__Task statement__: Only the lines from the one containing "rw [hc2] at hh" through the end of the data belong in the answer; reproduce them exactly.

__Dataset records__:
import Literature.NumberTheory.CubicFields.VoronoiReduction
import Literature.NumberTheory.CubicFields.PureCubicLatticeSemantics
import HarnessLib

/-!
# Size of the canonical codes of reduced ideals of a pure cubic field

Topic `Literature/NumberTheory/CubicFields`; uses `VoronoiReduction.lean` (norm bound of a relative
minimum) and `PureCubicLatticeSemantics.lean` (canonical lattice codes `Canon`, member sets `Mem`,
`dvd_of_mem_imp`). The labels walked by the cubic infrastructure are the canonical codes
`c = (den, [h11, h12, h13, h22, h23, h33])` of the REDUCED principal ideals `ν⁻¹ 𝓞_K`, `ν` a
relative minimum of `𝓞_K`; their size is polynomial in the discriminant:

* `canon_cube` — the code `(N, [1, 0, 0, 1, 0, 1])` of `(1/N) ℤ⟨1, θ, θ₂⟩` is canonical;
  `den_dvd_of_mul_mem_order` — if `N ·` (member set of `c`) `⊆ ℤ⟨1, θ, θ₂⟩` then `den ∣ N`;
* `den_dvd_three_mul_natAbs_norm` — for the code of `ν⁻¹ 𝓞_K`, `ν ∈ 𝓞_K ∖ 0`:
  `den ∣ 3 |N(ν)|` (`|N(ν)| ν⁻¹ ∈ 𝓞_K` and Dedekind's `3 𝓞_K ⊆ ℤ⟨1, θ, θ₂⟩`);
* `three_mul_natAbs_norm_le` — `3 |N(ν)| ≤ 6 √|d_K| / π` for a relative minimum `ν` of `𝓞_K`;
* `entries_le_den` — if `1, θ, θ₂` are members then every entry lies in `[0, den]`
  (the diagonal divides `den`).

Theorem-only file.

## References

* H. Cohen, *A Course in Computational Algebraic Number Theory*, GTM 138, Springer 1993, §4.7.1,
  §6.4.5. [Cohen1993]
* J. Buchmann, H. C. Williams, *On the infrastructure of the principal ideal class of an algebraic
  number field of unit rank one*, Math. Comp. 50 (1988), §3. [BuchmannWilliams1988Infrastructure]
-/

namespace Literature.NumberTheory.CubicFields

open scoped NumberField nonZeroDivisors
open NumberField PureCubicCodes

section LabelBounds

variable {K : Type*} [Field K]

/-- **The code of `(1/N) ℤ⟨1, θ, θ₂⟩` is canonical** (`N ≥ 1`). [cite: Cohen1993, §4.7.1] -/
theorem PureCubicCodes.canon_cube {N : ℕ} (hN : 1 ≤ N) : Canon (N, [1, 0, 0, 1, 0, 1]) :=
  ⟨1, 0, 0, 1, 0, 1, rfl, one_pos, one_pos, one_pos, le_rfl, one_pos, le_rfl, one_pos, le_rfl, one_pos, hN,
    by simp⟩

/-- **A common denominator is a multiple of the canonical one**: if `N · φ ∈ ℤ⟨1, θ, θ₂⟩` for every
member `φ` of the canonical code `c`, then `c.1 ∣ N`. [cite: Cohen1993, §4.7.1] -/
theorem PureCubicCodes.den_dvd_of_mul_mem_order [CharZero K] (θ : K) (b : ℕ)
    (hind : ∀ c₀ c₁ c₂ : ℚ, (c₀ : K) + (c₁ : K) * θ + (c₂ : K) * (θ ^ 2 / (b : K)) = 0 → c₀ = 0 ∧ c₁ = 0 ∧ c₂ = 0)
    {c : ℕ × List ℤ} (hc : Canon c) {N : ℕ} (hN : 1 ≤ N)
    (h : ∀ φ : K, Mem θ b c φ → ∃ u v w : ℤ, (N : K) * φ = u + v * θ + w * (θ ^ 2 / (b : K))) : c.1 ∣ N :=
  dvd_of_mem_imp θ b hind hc (canon_cube hN) fun φ hφ => by
    obtain ⟨u, v, w, e⟩ := h φ hφ
    exact ⟨1, 0, 0, 1, 0, 1, u, v, w, rfl, by push_cast; simpa using e⟩

variable [NumberField K]

/-- **The denominator of the code of a reduced principal ideal divides `3 |N(ν)|`.** If the member
set of the canonical code `c` lies in `ν⁻¹ 𝓞_K` (`ν = x ∈ 𝓞_K ∖ 0`) and `3 𝓞_K ⊆ ℤ⟨1, θ, θ₂⟩`
(Dedekind), then `c.1 ∣ 3 |N(x)|`: indeed `|N(x)| ∈ x 𝓞_K`, so `3 |N(x)| ν⁻¹ 𝓞_K ⊆ 3 𝓞_K ⊆ ℤ⟨1, θ, θ₂⟩`.
[cite: Cohen1993, §4.7.1] -/
theorem PureCubicCodes.den_dvd_three_mul_natAbs_norm (θ : K) (b : ℕ)
    (hind : ∀ c₀ c₁ c₂ : ℚ, (c₀ : K) + (c₁ : K) * θ + (c₂ : K) * (θ ^ 2 / (b : K)) = 0 → c₀ = 0 ∧ c₁ = 0 ∧ c₂ = 0)
    (h3 : ∀ ξ : 𝓞 K, ∃ c₀ c₁ c₂ : ℤ, (3 : K) * (ξ : K) = c₀ + c₁ * θ + c₂ * (θ ^ 2 / (b : K)))
    {c : ℕ × List ℤ} (hc : Canon c) {x : 𝓞 K} (hx : x ≠ 0)
    (hcJ : ∀ φ : K, Mem θ b c φ → φ ∈ FractionalIdeal.spanSingleton (𝓞 K)⁰ (algebraMap (𝓞 K) K x)⁻¹ * (1 : FractionalIdeal (𝓞 K)⁰ K)) :
    c.1 ∣ 3 * (Algebra.norm ℤ x).natAbs := by
  set M : ℕ := (Algebra.norm ℤ x).natAbs with hM
  have hM0 : M ≠ 0 := by
    rw [hM, Ne, Int.natAbs_eq_zero]; exact Algebra.norm_ne_zero_iff.mpr hx
  have hx0 : algebraMap (𝓞 K) K x ≠ 0 := RingOfIntegers.coe_ne_zero_iff.mpr hx
  -- `M = y x` in `𝓞 K`
  obtain ⟨y, hy⟩ : ∃ y : 𝓞 K, y * x = (M : 𝓞 K) := by
    rw [← Ideal.mem_span_singleton', hM, ← Ideal.absNorm_span_singleton x]
    exact Ideal.absNorm_mem _
  have hyK : (M : K) * (algebraMap (𝓞 K) K x)⁻¹ = algebraMap (𝓞 K) K y := by
    rw [eq_comm, eq_mul_inv_iff_mul_eq₀ hx0, ← map_mul, hy, map_natCast]
  refine den_dvd_of_mul_mem_order θ b hind hc (by omega) fun φ hφ => ?_
  obtain ⟨ξ', hξ', rfl⟩ := FractionalIdeal.mem_singleton_mul.mp (hcJ φ hφ)
  obtain ⟨ξ, rfl⟩ := (FractionalIdeal.mem_one_iff _).mp hξ'
  obtain ⟨c₀, c₁, c₂, e⟩ := h3 (y * ξ)
  refine ⟨c₀, c₁, c₂, ?_⟩
  have e' : (3 : K) * (algebraMap (𝓞 K) K y * algebraMap (𝓞 K) K ξ) = c₀ + c₁ * θ + c₂ * (θ ^ 2 / (b : K)) := by
    rw [← e, ← map_mul]
  rw [← e', ← hyK]
  push_cast
  ring

/-- **The norm of a relative minimum of `𝓞_K` is small**: `3 |N(x)| ≤ 6 √|d_K| / π`
(`|N(x)| = |σ₁ x| ‖σ₂ x‖² ≤ (2√|d_K|/π) N(𝓞_K)`). [cite: BuchmannWilliams1988Infrastructure, §3] -/
theorem three_mul_natAbs_norm_le {σ₁ : K →+* ℝ} {σ₂ : K →+* ℂ} (hdeg : Module.finrank ℚ K = 3)
    (hσ₂ : ∃ z : K, starRingEnd ℂ (σ₂ z) ≠ σ₂ z) {x : 𝓞 K}
    (hν : algebraMap (𝓞 K) K x ∈ relMinima σ₁ σ₂ (1 : FractionalIdeal (𝓞 K)⁰ K)) :
    ((3 * (Algebra.norm ℤ x).natAbs : ℕ) : ℝ) ≤ 6 * Real.sqrt |(discr K : ℝ)| / Real.pi := by
  have h := abs_mul_norm_sq_le_of_mem_relMinima hdeg hσ₂ hν
  rw [FractionalIdeal.absNorm_one, Rat.cast_one, mul_one] at h
  have hN := norm_eq_mul_norm_sq σ₁ σ₂ hdeg hσ₂ (algebraMap (𝓞 K) K x)
  have habs : (((Algebra.norm ℤ x).natAbs : ℕ) : ℝ) = |σ₁ (algebraMap (𝓞 K) K x)| * ‖σ₂ (algebraMap (𝓞 K) K x)‖ ^ 2 := by
    rw [Nat.cast_natAbs, Int.cast_abs, ← abs_of_nonneg (sq_nonneg ‖σ₂ (algebraMap (𝓞 K) K x)‖), ← abs_mul, ← hN]
    congr 1
    have := Algebra.coe_norm_int x
    rw [RingOfIntegers.coe_eq_algebraMap] at this
    exact_mod_cast congrArg (fun q : ℚ => (q : ℝ)) this
  push_cast
  rw [habs]
  have e : (6 : ℝ) * Real.sqrt |(discr K : ℝ)| / Real.pi = 3 * (2 * Real.sqrt |(discr K : ℝ)| / Real.pi) := by ring
  rw [e]
  linarith

omit [NumberField K] in
/-- **Entries of the code of an over-order are at most the denominator.** If `1`, `θ` and `θ₂` are
members of the canonical code `c` (e.g. `𝓞_K ⊆` the lattice), then every entry of `c` lies in
`[0, c.1]` (the diagonal entries divide `c.1`, the others are reduced). [cite: Cohen1993, §4.7.1] -/
theorem PureCubicCodes.entries_le_den [CharZero K] (θ : K) (b : ℕ)
    (hind : ∀ c₀ c₁ c₂ : ℚ, (c₀ : K) + (c₁ : K) * θ + (c₂ : K) * (θ ^ 2 / (b : K)) = 0 → c₀ = 0 ∧ c₁ = 0 ∧ c₂ = 0)
    {c : ℕ × List ℤ} (hc : Canon c) (h1 : Mem θ b c 1) (hθ : Mem θ b c θ) (hθ₂ : Mem θ b c (θ ^ 2 / (b : K))) :
    ∀ h ∈ c.2, 0 ≤ h ∧ h ≤ c.1 := by
  obtain ⟨h11, h12, h13, h22, h23, h33, hc2, p11, p22, p33, n12, l12, n13, l13, n23, l23, hD, -⟩ := hc
  -- read the three memberships through the independence of `(1, θ, θ₂)`
  have key : ∀ (u v w : ℤ) (x y z : ℤ),
      ((x : ℤ) : K) + ((y : ℤ) : K) * θ + ((z : ℤ) : K) * (θ ^ 2 / (b : K)) =
        ((u * h11 : ℤ) : K) + ((u * h12 + v * h22 : ℤ) : K) * θ + ((u * h13 + v * h23 + w * h33 : ℤ) : K) * (θ ^ 2 / (b : K)) →
      x = u * h11 ∧ y = u * h12 + v * h22 ∧ z = u * h13 + v * h23 + w * h33 := by
    intro u v w x y z e
    obtain ⟨e1, e2, e3⟩ := hind ((x : ℚ) - (u * h11 : ℤ)) ((y : ℚ) - (u * h12 + v * h22 : ℤ))
      ((z : ℚ) - (u * h13 + v * h23 + w * h33 : ℤ)) (by push_cast at e ⊢; linear_combination e)
    refine ⟨?_, ?_, ?_⟩
    · exact_mod_cast sub_eq_zero.mp e1
    · exact_mod_cast sub_eq_zero.mp e2
    · exact_mod_cast sub_eq_zero.mp e3
  have read : ∀ {φ : K}, Mem θ b c φ → ∃ u v w : ℤ, ((c.1 : ℕ) : K) * φ =
      ((u * h11 : ℤ) : K) + ((u * h12 + v * h22 : ℤ) : K) * θ + ((u * h13 + v * h23 + w * h33 : ℤ) : K) * (θ ^ 2 / (b : K)) := by
    rintro φ ⟨g11, g12, g13, g22, g23, g33, u, v, w, hc2', e⟩
    rw [hc2] at hc2'
    simp only [List.cons.injEq, and_true] at hc2'
    obtain ⟨rfl, rfl, rfl, rfl, rfl, rfl⟩ := hc2'
    exact ⟨u, v, w, e⟩
  -- `1`: `den = u h11`
  obtain ⟨u₁, v₁, w₁, e₁⟩ := read h1
  obtain ⟨a1, -, -⟩ := key u₁ v₁ w₁ c.1 0 0 (by push_cast at e₁ ⊢; linear_combination e₁)
  -- `θ`: `u = 0`, `den = v h22`
  obtain ⟨u₂, v₂, w₂, e₂⟩ := read hθ
  obtain ⟨a2, b2, -⟩ := key u₂ v₂ w₂ 0 c.1 0 (by push_cast at e₂ ⊢; linear_combination e₂)
  have hu₂ : u₂ = 0 := by rcases mul_eq_zero.mp a2.symm with h | h <;> [exact h; omega]
  rw [hu₂, zero_mul, zero_add] at b2
  -- `θ₂`: `u = v = 0`, `den = w h33`
  obtain ⟨u₃, v₃, w₃, e₃⟩ := read hθ₂
  obtain ⟨a3, b3, c3⟩ := key u₃ v₃ w₃ 0 0 c.1 (by push_cast at e₃ ⊢; linear_combination e₃)
  have hu₃ : u₃ = 0 := by rcases mul_eq_zero.mp a3.symm with h | h <;> [exact h; omega]
  rw [hu₃, zero_mul, zero_add] at b3
  have hv₃ : v₃ = 0 := by rcases mul_eq_zero.mp b3.symm with h | h <;> [exact h; omega]
  rw [hu₃, hv₃, zero_mul, zero_mul, zero_add, zero_add] at c3
  have hD0 : (0 : ℤ) < c.1 := by exact_mod_cast hD
  have d11 : h11 ≤ c.1 := Int.le_of_dvd hD0 ⟨u₁, by rw [a1, mul_comm]⟩
  have d22 : h22 ≤ c.1 := Int.le_of_dvd hD0 ⟨v₂, by rw [b2, mul_comm]⟩
  have d33 : h33 ≤ c.1 := Int.le_of_dvd hD0 ⟨w₃, by rw [c3, mul_comm]⟩
  intro h hh
  rw [hc2] at hh
  simp only [List.mem_cons, List.not_mem_nil, or_false] at hh
  rcases hh with rfl | rfl | rfl | rfl | rfl | rfl <;> constructor <;> omega

end LabelBounds

end Literature.NumberTheory.CubicFields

__Output below__:
  rw [hc2] at hh
  simp only [List.mem_cons, List.not_mem_nil, or_false] at hh
  rcases hh with rfl | rfl | rfl | rfl | rfl | rfl <;> constructor <;> omega

end LabelBounds

end Literature.NumberTheory.CubicFields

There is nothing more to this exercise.